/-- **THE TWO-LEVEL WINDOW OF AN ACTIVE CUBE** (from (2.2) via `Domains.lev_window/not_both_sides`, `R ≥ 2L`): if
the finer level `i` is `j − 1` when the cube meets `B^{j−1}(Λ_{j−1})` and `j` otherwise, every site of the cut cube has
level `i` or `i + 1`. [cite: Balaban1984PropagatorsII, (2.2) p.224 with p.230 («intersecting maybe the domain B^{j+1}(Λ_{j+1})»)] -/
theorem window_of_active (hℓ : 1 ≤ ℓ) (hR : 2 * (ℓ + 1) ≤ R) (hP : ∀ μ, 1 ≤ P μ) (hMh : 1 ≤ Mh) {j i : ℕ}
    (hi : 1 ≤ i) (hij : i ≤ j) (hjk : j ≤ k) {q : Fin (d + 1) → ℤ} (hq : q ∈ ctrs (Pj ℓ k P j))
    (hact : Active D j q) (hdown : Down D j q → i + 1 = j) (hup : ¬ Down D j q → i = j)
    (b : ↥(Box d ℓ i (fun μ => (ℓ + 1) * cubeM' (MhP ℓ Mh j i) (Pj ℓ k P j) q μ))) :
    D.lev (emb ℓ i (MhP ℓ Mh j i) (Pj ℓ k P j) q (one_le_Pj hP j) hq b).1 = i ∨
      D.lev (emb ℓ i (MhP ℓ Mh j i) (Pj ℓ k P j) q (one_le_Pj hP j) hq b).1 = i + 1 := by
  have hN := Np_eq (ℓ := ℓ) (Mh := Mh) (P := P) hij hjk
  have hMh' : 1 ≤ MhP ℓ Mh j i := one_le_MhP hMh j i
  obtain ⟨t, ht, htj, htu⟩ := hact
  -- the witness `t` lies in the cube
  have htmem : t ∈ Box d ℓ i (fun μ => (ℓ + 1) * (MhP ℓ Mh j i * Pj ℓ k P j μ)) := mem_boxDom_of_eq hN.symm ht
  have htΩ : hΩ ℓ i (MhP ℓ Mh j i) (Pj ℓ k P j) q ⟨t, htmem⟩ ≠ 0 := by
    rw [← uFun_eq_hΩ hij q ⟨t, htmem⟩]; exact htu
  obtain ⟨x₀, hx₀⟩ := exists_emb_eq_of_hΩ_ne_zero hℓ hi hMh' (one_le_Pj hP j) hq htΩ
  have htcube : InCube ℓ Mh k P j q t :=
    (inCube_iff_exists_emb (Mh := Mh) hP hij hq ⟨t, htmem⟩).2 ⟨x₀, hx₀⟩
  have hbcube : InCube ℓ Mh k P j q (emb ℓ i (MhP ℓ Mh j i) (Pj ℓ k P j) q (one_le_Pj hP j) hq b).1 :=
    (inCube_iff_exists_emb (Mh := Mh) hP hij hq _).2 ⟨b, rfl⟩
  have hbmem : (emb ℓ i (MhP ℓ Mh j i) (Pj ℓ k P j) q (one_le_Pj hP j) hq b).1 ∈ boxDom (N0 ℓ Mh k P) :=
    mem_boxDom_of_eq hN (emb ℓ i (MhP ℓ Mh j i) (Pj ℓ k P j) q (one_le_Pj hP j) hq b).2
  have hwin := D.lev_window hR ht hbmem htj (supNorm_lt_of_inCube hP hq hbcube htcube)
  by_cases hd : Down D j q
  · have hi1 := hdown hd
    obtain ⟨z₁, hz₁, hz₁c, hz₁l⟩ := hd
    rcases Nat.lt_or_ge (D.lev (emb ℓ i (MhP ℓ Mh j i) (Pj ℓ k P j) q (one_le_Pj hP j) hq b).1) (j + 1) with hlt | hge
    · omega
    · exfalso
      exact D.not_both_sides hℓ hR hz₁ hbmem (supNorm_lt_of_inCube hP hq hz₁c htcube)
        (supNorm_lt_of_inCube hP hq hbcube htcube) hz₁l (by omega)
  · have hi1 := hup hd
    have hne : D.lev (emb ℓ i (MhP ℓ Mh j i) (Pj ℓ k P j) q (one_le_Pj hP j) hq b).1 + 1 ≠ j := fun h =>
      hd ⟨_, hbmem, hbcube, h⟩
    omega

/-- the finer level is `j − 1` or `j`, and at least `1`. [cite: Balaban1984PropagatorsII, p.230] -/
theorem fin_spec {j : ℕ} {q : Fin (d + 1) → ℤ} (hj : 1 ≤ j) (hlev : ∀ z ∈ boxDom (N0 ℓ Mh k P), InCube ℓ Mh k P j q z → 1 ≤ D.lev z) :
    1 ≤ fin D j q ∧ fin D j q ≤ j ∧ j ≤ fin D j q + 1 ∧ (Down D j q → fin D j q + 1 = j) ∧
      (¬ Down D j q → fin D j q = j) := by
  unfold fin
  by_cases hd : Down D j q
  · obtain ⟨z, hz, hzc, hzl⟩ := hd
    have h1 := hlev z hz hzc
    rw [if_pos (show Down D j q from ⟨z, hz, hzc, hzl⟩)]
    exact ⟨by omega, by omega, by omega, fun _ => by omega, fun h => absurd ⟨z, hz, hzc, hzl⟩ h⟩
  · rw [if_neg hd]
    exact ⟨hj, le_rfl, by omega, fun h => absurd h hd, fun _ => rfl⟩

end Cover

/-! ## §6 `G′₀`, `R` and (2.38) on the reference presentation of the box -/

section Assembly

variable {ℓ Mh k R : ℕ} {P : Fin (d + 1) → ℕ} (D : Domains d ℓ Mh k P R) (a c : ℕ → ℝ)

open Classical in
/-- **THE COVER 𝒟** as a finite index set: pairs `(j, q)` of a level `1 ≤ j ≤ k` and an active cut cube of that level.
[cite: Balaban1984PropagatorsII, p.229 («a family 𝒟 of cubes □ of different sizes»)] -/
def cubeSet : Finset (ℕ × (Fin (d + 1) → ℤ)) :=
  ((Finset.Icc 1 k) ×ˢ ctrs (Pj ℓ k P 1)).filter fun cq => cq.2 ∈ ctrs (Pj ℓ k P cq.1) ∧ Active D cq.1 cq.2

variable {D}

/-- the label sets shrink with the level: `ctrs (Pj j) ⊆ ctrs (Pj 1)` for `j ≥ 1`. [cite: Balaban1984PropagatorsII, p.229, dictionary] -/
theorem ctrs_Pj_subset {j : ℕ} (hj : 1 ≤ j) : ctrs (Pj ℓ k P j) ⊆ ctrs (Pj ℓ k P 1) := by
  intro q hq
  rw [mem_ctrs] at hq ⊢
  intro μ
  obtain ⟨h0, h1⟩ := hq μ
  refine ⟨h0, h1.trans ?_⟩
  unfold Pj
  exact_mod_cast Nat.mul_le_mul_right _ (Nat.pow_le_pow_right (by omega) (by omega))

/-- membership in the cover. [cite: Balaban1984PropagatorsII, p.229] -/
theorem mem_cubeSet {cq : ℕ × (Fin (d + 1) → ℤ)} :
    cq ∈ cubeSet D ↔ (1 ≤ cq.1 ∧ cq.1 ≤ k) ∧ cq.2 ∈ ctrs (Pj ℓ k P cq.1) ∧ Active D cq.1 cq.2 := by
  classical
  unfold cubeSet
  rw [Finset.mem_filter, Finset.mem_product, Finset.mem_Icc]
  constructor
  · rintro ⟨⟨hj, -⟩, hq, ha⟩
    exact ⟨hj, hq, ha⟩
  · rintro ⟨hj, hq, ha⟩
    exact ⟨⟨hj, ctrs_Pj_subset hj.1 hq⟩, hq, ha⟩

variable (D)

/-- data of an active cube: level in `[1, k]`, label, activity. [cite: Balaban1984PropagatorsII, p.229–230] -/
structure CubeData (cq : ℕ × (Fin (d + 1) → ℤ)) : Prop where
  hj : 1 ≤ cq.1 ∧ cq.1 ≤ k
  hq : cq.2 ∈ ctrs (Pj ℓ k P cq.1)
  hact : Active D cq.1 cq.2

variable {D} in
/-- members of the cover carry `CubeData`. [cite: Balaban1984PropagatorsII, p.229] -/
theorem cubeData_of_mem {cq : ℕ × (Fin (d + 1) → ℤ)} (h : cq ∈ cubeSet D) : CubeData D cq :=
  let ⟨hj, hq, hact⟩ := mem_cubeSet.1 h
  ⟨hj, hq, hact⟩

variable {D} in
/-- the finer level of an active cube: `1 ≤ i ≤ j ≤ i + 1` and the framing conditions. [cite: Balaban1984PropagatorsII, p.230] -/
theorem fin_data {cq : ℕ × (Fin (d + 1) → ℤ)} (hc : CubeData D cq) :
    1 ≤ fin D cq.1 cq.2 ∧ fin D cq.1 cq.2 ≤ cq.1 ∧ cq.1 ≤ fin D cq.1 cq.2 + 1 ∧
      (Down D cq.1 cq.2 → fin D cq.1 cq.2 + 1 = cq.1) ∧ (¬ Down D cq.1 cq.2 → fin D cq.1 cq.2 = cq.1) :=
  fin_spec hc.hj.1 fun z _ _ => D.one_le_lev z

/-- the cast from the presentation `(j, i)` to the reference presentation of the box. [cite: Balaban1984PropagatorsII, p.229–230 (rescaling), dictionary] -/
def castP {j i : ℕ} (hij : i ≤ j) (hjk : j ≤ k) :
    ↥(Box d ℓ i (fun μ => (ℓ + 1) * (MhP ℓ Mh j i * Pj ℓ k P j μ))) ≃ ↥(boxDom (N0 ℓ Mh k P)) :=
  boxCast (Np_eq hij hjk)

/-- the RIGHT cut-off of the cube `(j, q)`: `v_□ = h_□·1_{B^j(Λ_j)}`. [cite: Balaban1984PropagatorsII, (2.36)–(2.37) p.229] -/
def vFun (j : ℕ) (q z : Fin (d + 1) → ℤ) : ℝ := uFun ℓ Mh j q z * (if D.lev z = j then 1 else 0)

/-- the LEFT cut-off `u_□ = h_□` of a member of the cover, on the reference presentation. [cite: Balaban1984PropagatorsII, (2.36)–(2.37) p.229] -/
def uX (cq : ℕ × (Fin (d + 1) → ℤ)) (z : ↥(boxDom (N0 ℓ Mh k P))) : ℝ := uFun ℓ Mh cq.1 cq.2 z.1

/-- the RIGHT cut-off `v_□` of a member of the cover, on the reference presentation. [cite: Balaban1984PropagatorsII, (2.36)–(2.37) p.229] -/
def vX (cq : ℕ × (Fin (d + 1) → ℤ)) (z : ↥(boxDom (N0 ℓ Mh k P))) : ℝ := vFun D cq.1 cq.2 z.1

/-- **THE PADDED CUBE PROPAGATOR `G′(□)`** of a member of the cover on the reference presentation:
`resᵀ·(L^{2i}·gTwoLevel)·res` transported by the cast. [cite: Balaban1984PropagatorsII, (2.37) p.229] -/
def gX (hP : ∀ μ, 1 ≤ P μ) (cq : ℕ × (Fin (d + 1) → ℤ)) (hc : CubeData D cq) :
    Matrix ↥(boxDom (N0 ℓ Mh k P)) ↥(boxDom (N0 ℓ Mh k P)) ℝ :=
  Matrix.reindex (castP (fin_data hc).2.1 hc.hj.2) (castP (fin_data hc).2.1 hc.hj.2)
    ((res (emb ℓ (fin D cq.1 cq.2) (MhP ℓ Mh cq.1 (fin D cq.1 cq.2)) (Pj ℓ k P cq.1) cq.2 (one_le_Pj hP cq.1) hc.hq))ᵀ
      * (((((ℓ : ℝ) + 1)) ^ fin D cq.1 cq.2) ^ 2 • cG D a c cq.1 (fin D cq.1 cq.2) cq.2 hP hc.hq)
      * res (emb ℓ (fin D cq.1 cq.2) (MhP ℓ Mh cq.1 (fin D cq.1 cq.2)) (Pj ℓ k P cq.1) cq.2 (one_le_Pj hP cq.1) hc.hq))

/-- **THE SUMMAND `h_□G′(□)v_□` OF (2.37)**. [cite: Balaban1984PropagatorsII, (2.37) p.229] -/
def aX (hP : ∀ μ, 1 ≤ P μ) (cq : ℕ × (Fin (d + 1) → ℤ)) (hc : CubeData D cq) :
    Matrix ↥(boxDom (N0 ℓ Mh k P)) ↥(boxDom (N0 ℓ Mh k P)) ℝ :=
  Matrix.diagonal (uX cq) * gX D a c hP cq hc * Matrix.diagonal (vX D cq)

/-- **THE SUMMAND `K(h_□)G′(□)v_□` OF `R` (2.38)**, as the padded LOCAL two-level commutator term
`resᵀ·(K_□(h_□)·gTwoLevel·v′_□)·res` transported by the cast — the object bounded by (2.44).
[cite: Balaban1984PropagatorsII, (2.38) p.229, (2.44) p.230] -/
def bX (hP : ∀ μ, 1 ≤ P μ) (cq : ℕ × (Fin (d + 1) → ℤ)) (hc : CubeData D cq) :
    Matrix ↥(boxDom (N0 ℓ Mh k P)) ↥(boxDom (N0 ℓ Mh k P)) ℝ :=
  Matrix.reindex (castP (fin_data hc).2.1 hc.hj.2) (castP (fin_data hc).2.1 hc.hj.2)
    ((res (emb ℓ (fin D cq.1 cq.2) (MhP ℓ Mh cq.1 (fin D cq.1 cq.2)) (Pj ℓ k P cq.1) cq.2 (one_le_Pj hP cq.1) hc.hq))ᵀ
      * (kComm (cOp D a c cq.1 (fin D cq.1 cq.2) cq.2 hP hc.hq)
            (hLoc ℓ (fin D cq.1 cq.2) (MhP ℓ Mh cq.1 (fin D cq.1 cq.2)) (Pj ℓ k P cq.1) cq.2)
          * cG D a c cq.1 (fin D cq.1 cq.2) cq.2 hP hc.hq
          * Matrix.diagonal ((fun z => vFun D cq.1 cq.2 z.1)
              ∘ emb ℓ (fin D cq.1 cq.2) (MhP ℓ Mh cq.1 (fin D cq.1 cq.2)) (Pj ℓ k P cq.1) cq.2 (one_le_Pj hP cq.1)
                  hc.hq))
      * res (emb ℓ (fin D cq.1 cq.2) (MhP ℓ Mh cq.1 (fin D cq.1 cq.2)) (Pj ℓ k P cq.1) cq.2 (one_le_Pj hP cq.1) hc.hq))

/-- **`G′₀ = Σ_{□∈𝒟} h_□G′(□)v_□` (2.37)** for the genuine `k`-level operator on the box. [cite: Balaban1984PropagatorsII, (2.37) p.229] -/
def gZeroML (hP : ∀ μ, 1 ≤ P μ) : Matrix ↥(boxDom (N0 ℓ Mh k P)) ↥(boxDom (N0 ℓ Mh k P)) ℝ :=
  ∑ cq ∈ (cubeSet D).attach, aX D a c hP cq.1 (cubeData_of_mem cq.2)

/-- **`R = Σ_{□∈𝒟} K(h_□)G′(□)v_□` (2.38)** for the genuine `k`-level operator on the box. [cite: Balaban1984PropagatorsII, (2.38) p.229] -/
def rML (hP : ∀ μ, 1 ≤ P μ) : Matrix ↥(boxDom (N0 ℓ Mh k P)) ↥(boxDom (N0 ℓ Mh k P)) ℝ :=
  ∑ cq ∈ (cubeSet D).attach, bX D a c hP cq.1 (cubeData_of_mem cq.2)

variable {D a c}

********

__Assigned task__
From the entries above, return exactly the line containing "PADDED CUBE PROPAGATOR", the line containing "two-level commutator term", and all lines between, and nothing else.

__Solution for this exercise__
/-- **THE PADDED CUBE PROPAGATOR `G′(□)`** of a member of the cover on the reference presentation:
`resᵀ·(L^{2i}·gTwoLevel)·res` transported by the cast. [cite: Balaban1984PropagatorsII, (2.37) p.229] -/
def gX (hP : ∀ μ, 1 ≤ P μ) (cq : ℕ × (Fin (d + 1) → ℤ)) (hc : CubeData D cq) :
    Matrix ↥(boxDom (N0 ℓ Mh k P)) ↥(boxDom (N0 ℓ Mh k P)) ℝ :=
  Matrix.reindex (castP (fin_data hc).2.1 hc.hj.2) (castP (fin_data hc).2.1 hc.hj.2)
    ((res (emb ℓ (fin D cq.1 cq.2) (MhP ℓ Mh cq.1 (fin D cq.1 cq.2)) (Pj ℓ k P cq.1) cq.2 (one_le_Pj hP cq.1) hc.hq))ᵀ
      * (((((ℓ : ℝ) + 1)) ^ fin D cq.1 cq.2) ^ 2 • cG D a c cq.1 (fin D cq.1 cq.2) cq.2 hP hc.hq)
      * res (emb ℓ (fin D cq.1 cq.2) (MhP ℓ Mh cq.1 (fin D cq.1 cq.2)) (Pj ℓ k P cq.1) cq.2 (one_le_Pj hP cq.1) hc.hq))

/-- **THE SUMMAND `h_□G′(□)v_□` OF (2.37)**. [cite: Balaban1984PropagatorsII, (2.37) p.229] -/
def aX (hP : ∀ μ, 1 ≤ P μ) (cq : ℕ × (Fin (d + 1) → ℤ)) (hc : CubeData D cq) :
    Matrix ↥(boxDom (N0 ℓ Mh k P)) ↥(boxDom (N0 ℓ Mh k P)) ℝ :=
  Matrix.diagonal (uX cq) * gX D a c hP cq hc * Matrix.diagonal (vX D cq)

/-- **THE SUMMAND `K(h_□)G′(□)v_□` OF `R` (2.38)**, as the padded LOCAL two-level commutator term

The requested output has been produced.